Given $f$, are the numbers $a_n$ unique?

**Thoughts**

I took a look at *Abramowitz and Stegun* and *Whittaker and Watson*; in each book they mention the series but say nothing about the uniqueness of the coefficients. It would be nice if Neumann series turn out to be unique just as Taylor series of entire functions.

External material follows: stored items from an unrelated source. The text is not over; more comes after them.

import Summits.CriticalPhenomena.PercolationContinuityZ3.Theorems.PercNearOneGluingNoHeavyLowerTailAntipodalR1GradedFibreFormSteps
import HarnessLib

/-!
# ANTI₁-GRADED implies its fibre form, II: peeling a doubled edge; the theorem

Support file for `stmt-CriticalPhenomena-4575` (memo `prim-gen-kcluster/KCLUSTER-gen52.md` §1, LEMMA F —
the combinatorial half; `KCLUSTER-gen78.md`).  No definitions, no named facts, no sorries.  Vocabulary of
`AntipodalR1` (gen 62), parts IV/V/IX (loops, contraction, graded contraction) and the relabelling lemmas
of gen 78.

In the fibre decomposition of a product of two random-cluster measures (gen-52 LEMMA F), a fibre is a
set of free edges together with a set of edges that are open in BOTH copies; in the antipodal dictionary
the latter join their ends in both the open and the closed graph — an open and a closed parallel pair —
and the fibre inequality is ANTI₁-GRADED restricted to the colourings `A ⊕ (p ↦ p.2)` of the system
`Sum.elim endsD (fun p : κ × Bool => f p.1)` ("fibre form").

**Theorem** (`card_fibreForm_grade_le_of_graded`).  Fix the (finite) vertex type `V` and the free edge
type `ι`.  If ANTI₁-GRADED holds for EVERY system `ends' : ι → Sym2 V` (all placements `a, b, c`, all
levels), then the fibre form holds for every `endsD : ι → Sym2 V`, every finite family of doubled edges
`f : κ → Sym2 V`, all `a, b, c` and all levels.  Proof: induction on `κ` (`Finite.induction_empty_option`);
a doubled edge `uv` with `u ≠ v` is contracted (part IX: the fibre over the pair is the contraction at the
level shifted by `2`, and the contraction of a pair system is again a pair system on the same edge types),
a doubled loop is deleted (part IV), relabellings by `…Reindex`.  [this work]
-/

namespace Summit.CriticalPhenomena.PercolationContinuityZ3.Theorems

I figured out that it is sufficient to prove that, for all $z\in\mathbb{C}$,

$$\sum_{n=0}^\infty a_n J_n(z)=0\implies \forall n\in\mathbb{N}:a_n=0;$$

Whittaker and Watson arrived at one possible integral representation of $a_n$ in terms of "Neumann polynomials". They essentially proved that **if** $a_n=\text{integral expression}$ **then** $f(z)=\sum_{n=0}^\infty a_n J_n(z)$, not the other way around.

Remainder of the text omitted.